### GOAL OF THE EXERCISE
All lines holding the word "corank" are to be copied from the records beneath.

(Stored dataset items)

import Summits.Ventures.PercRepro.RankLevelSetLevelSixT20Cell7
import Summits.Ventures.PercRepro.RankLevelSetLevelSixT20Cell8
import Summits.Ventures.PercRepro.RankLevelSetLevelSixT20Cell9
import Summits.Ventures.PercRepro.RankLevelSetLevelSixT20Cell10
import Summits.Ventures.PercRepro.RankLevelSetLevelSixT20Cell11
import Summits.Ventures.PercRepro.RankLevelSetLevelSixT20Cell12
import Summits.Ventures.PercRepro.RankLevelSetLevelSixT20Cell13
import Summits.Ventures.PercRepro.RankLevelSetLevelSixT20Cell14
import Summits.Ventures.PercRepro.RankLevelSetLevelSixT20Cell15
import Summits.Ventures.PercRepro.RankLevelSetLevelSixT20Cell16
import Summits.Ventures.PercRepro.RankLevelSetLevelSixT20Cell17
import Summits.Ventures.PercRepro.RankLevelSetLevelSixT20Cell18
import Summits.Ventures.PercRepro.RankLevelSetLevelSixT20Cell19
import Summits.Ventures.PercRepro.RankLevelSetLevelSixT20Cell20
import Summits.Ventures.PercRepro.RankLevelSetLevelSixT20Cell21
import Summits.Ventures.PercRepro.RankLevelSetLevelSixT20Cell22
import Summits.Ventures.PercRepro.RankLevelSetLevelSixT20BasisMid1
import Summits.Ventures.PercRepro.RankLevelSetLevelSixT20BasisMid2
import Summits.Ventures.PercRepro.RankLevelSetLevelSixT20BasisMid3
import Summits.Ventures.PercRepro.RankLevelSetLevelSixT20RegII
import Summits.Ventures.PercRepro.RankLevelSetLevelSixT21Assembly
import Summits.Ventures.PercRepro.RankLevelSetLevelFiveCqFifteen

/-!
# PercRepro — THE 20 ROW: `c025_six_large_twenty (20 ≤ p) : RLS M p 6` — C-025 AT LEVEL `6` FOR EVERY `p ≥ 20`, EVERY FINITE MATROID (p8 g15, S3)

The core cells `(20, d)`: `d ∈ [7, 8, 9, 10, 11, 12, 13, 14, 15, 16, 17, 18, 19, 20, 21, 22]` by THE COLOOP DEVICE WITH THE LP CHAIN (`c025_core_six_twenty_d`: `k = 0` and the chain
steps the coloop-free cells of p2's nullity-split coloop/closure LP run at level `6` (`S3LP.s6lp_*`, natural or scaled), then the
exported-count rows and the trivial rows), `22 … 30, 31 … 39, 40 … 43` by the basis cells
(`c025_core_six_t20_basis_mid1, c025_core_six_t20_basis_mid2, c025_core_six_t20_basis_mid3`), `d ≥ 44` by regime II (`c025_core_six_regII_basis_20`). Then the level-5 glue:
`rls_six_at_of_core 20` on p7's `c025_five_large_sharp15` (level `5` at `p = 19`) and the 21 row (`c025_six_large_twenty_one`) for `p ≥ 21`.
Axioms: standard.
-/

open scoped Matroid

namespace PercRepro

namespace ThmN

variable {α : Type}

/-- **The core cell `(20, d)` at every corank `d ≥ 23`, every `e`-free core** (the basis cells and regime II). -/
theorem c025_core_six_twenty_large (M : Matroid α) [M.Finite] (d : ℕ) (hd : 23 ≤ d)
    (hR : M.eRank = (20 : ℕ∞)) (hn : M.E.ncard = 20 + d)
    (hfree : ∀ e ∈ M.E, ∃ A ⊆ M.E \ {e}, e ∉ M.closure A ∧ e ∉ M.closure ((M.E \ {e}) \ A)) :
    RLS M 20 6 := by
  rcases Nat.lt_or_ge d 31 with h30 | h30'
  · exact c025_core_six_t20_basis_mid1 M d (by omega) (by omega) hR hn hfree
  rcases Nat.lt_or_ge d 40 with h39 | h39'
  · exact c025_core_six_t20_basis_mid2 M d (by omega) (by omega) hR hn hfree
  rcases Nat.lt_or_ge d 44 with h43 | h43'
  · exact c025_core_six_t20_basis_mid3 M d (by omega) (by omega) hR hn hfree
  exact c025_core_six_regII_basis_20 M d (by omega) hR hn hfree

/-- **The core cell `(20, d)` at every corank `d ≥ 7`, every `e`-free core.** -/
theorem c025_core_six_twenty (M : Matroid α) [M.Finite] (d : ℕ) (hd7 : 7 ≤ d)
    (hR : M.eRank = (20 : ℕ∞)) (hn : M.E.ncard = 20 + d)
    (hfree : ∀ e ∈ M.E, ∃ A ⊆ M.E \ {e}, e ∉ M.closure A ∧ e ∉ M.closure ((M.E \ {e}) \ A)) :
    RLS M 20 6 := by
  rcases Nat.lt_or_ge d 23 with hlt | hge
  · interval_cases d
    · exact c025_core_six_twenty_7 M hR hn hfree
    · exact c025_core_six_twenty_8 M hR hn hfree
    · exact c025_core_six_twenty_9 M hR hn hfree
    · exact c025_core_six_twenty_10 M hR hn hfree
    · exact c025_core_six_twenty_11 M hR hn hfree
    · exact c025_core_six_twenty_12 M hR hn hfree
    · exact c025_core_six_twenty_13 M hR hn hfree
    · exact c025_core_six_twenty_14 M hR hn hfree
    · exact c025_core_six_twenty_15 M hR hn hfree
    · exact c025_core_six_twenty_16 M hR hn hfree
    · exact c025_core_six_twenty_17 M hR hn hfree
    · exact c025_core_six_twenty_18 M hR hn hfree
    · exact c025_core_six_twenty_19 M hR hn hfree
    · exact c025_core_six_twenty_20 M hR hn hfree
    · exact c025_core_six_twenty_21 M hR hn hfree
    · exact c025_core_six_twenty_22 M hR hn hfree
  · exact c025_core_six_twenty_large M d hge hR hn hfree

/-- **THEOREM C₆ AT RANK `20`, GIVEN LEVEL `5`**: level `5` for all `p ≥ 19` implies level `6` for all `p ≥ 20`
(`p = 20` by the cells and `rls_six_at_of_core`; `p ≥ 21` by the 21 row). -/
theorem c025_six_of_five_t20
    (h5 : ∀ (M : Matroid α) [M.Finite] (p : ℕ), 19 ≤ p → RLS M p 5) :
    ∀ (M : Matroid α) [M.Finite] (p : ℕ), 20 ≤ p → RLS M p 6 := by
  intro M _ p hp
  rcases Nat.lt_or_ge p 21 with hlt | hge
  · have hP : p = 20 := by omega
    subst hP
    refine rls_six_at_of_core 20 (by norm_num) (fun M _ => h5 M 19 (by norm_num)) ?_ M
    intro M _ d hd hR hn hfree
    exact c025_core_six_twenty M d hd hR hn hfree
  · exact c025_six_large_twenty_one M p hge

/-- **C-025 AT LEVEL `6` FOR EVERY `p ≥ 20`, EVERY FINITE MATROID** — on p7's `c025_five_large_sharp15 (15 ≤ p)`. -/
theorem c025_six_large_twenty (M : Matroid α) [M.Finite] (p : ℕ) (hp : 20 ≤ p) : RLS M p 6 :=
  c025_six_of_five_t20 (fun M _ p hp => c025_five_large_sharp15 M p (by omega)) M p hp

end ThmN

end PercRepro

### EXERCISE RESULT
/-- **The core cell `(20, d)` at every corank `d ≥ 23`, every `e`-free core** (the basis cells and regime II). -/
/-- **The core cell `(20, d)` at every corank `d ≥ 7`, every `e`-free core.** -/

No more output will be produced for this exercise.